*What to produce*. The material below contains a line with "IsTermFn fun xs => mSmash" and a line with "refine ⟨Term.le (t.relabel". Copy exactly those two lines and all lines between them.

Records to use section start

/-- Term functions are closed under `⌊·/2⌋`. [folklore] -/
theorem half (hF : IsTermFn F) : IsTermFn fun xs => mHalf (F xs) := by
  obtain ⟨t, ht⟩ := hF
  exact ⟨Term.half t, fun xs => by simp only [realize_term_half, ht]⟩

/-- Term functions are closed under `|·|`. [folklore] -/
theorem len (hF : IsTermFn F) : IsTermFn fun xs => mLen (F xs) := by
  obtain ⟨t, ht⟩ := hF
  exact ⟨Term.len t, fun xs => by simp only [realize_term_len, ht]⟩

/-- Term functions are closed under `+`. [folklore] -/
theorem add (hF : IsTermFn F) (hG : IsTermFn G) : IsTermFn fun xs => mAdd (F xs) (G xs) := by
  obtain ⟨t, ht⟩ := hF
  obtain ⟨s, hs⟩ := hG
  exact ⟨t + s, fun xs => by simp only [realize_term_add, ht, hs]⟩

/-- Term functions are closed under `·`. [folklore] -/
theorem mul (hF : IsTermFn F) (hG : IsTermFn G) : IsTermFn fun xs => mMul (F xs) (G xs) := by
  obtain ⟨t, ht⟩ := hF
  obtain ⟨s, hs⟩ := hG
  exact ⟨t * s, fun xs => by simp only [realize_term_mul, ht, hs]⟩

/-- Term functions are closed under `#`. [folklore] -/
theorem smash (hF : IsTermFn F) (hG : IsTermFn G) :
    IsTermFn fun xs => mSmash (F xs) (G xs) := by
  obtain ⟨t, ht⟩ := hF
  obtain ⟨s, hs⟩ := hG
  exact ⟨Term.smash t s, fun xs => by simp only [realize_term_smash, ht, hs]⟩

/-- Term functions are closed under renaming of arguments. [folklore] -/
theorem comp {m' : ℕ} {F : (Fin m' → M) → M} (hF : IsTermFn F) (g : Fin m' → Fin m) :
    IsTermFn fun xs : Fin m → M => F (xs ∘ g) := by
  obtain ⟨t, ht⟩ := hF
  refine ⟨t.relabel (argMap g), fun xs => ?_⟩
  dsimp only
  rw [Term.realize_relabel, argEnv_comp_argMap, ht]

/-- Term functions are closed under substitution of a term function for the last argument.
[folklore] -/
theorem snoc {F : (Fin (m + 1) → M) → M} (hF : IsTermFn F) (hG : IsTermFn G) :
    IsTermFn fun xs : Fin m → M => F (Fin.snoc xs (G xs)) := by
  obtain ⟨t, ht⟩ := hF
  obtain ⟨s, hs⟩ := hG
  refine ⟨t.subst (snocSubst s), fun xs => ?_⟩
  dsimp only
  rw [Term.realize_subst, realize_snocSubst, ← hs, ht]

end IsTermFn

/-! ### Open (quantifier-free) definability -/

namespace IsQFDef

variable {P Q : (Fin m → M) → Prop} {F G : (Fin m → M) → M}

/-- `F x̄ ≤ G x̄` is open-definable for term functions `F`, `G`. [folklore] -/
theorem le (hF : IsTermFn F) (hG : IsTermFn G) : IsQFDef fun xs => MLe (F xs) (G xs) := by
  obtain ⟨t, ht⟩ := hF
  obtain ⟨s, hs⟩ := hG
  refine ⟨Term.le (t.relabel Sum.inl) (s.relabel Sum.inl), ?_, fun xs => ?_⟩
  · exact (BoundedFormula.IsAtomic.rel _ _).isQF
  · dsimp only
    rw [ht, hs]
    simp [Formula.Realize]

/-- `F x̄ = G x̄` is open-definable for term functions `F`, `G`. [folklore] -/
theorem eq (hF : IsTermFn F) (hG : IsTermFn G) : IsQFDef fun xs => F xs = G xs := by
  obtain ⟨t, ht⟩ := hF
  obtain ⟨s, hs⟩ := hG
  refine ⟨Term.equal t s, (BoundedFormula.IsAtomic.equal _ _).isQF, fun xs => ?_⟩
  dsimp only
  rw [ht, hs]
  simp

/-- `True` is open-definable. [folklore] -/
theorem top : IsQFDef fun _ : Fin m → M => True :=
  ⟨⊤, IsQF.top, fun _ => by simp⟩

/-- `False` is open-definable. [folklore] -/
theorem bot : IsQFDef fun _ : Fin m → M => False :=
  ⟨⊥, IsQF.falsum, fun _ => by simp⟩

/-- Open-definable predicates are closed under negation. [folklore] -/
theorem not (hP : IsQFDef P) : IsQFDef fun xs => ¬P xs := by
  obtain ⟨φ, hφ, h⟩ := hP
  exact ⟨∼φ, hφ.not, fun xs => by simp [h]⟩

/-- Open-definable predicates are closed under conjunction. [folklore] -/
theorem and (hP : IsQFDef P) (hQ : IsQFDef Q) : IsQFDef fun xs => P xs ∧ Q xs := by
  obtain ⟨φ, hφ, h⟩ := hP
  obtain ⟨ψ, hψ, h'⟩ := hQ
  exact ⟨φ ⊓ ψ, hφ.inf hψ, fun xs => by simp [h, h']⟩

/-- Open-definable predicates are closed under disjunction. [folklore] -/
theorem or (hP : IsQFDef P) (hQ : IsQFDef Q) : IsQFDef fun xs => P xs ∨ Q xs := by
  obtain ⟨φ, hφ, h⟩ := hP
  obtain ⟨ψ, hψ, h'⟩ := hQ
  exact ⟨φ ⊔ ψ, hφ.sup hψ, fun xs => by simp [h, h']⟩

Records to use section end

*The completed task*.
    IsTermFn fun xs => mSmash (F xs) (G xs) := by
  obtain ⟨t, ht⟩ := hF
  obtain ⟨s, hs⟩ := hG
  exact ⟨Term.smash t s, fun xs => by simp only [realize_term_smash, ht, hs]⟩

/-- Term functions are closed under renaming of arguments. [folklore] -/
theorem comp {m' : ℕ} {F : (Fin m' → M) → M} (hF : IsTermFn F) (g : Fin m' → Fin m) :
    IsTermFn fun xs : Fin m → M => F (xs ∘ g) := by
  obtain ⟨t, ht⟩ := hF
  refine ⟨t.relabel (argMap g), fun xs => ?_⟩
  dsimp only
  rw [Term.realize_relabel, argEnv_comp_argMap, ht]

/-- Term functions are closed under substitution of a term function for the last argument.
[folklore] -/
theorem snoc {F : (Fin (m + 1) → M) → M} (hF : IsTermFn F) (hG : IsTermFn G) :
    IsTermFn fun xs : Fin m → M => F (Fin.snoc xs (G xs)) := by
  obtain ⟨t, ht⟩ := hF
  obtain ⟨s, hs⟩ := hG
  refine ⟨t.subst (snocSubst s), fun xs => ?_⟩
  dsimp only
  rw [Term.realize_subst, realize_snocSubst, ← hs, ht]

end IsTermFn

/-! ### Open (quantifier-free) definability -/

namespace IsQFDef

variable {P Q : (Fin m → M) → Prop} {F G : (Fin m → M) → M}

/-- `F x̄ ≤ G x̄` is open-definable for term functions `F`, `G`. [folklore] -/
theorem le (hF : IsTermFn F) (hG : IsTermFn G) : IsQFDef fun xs => MLe (F xs) (G xs) := by
  obtain ⟨t, ht⟩ := hF
  obtain ⟨s, hs⟩ := hG
  refine ⟨Term.le (t.relabel Sum.inl) (s.relabel Sum.inl), ?_, fun xs => ?_⟩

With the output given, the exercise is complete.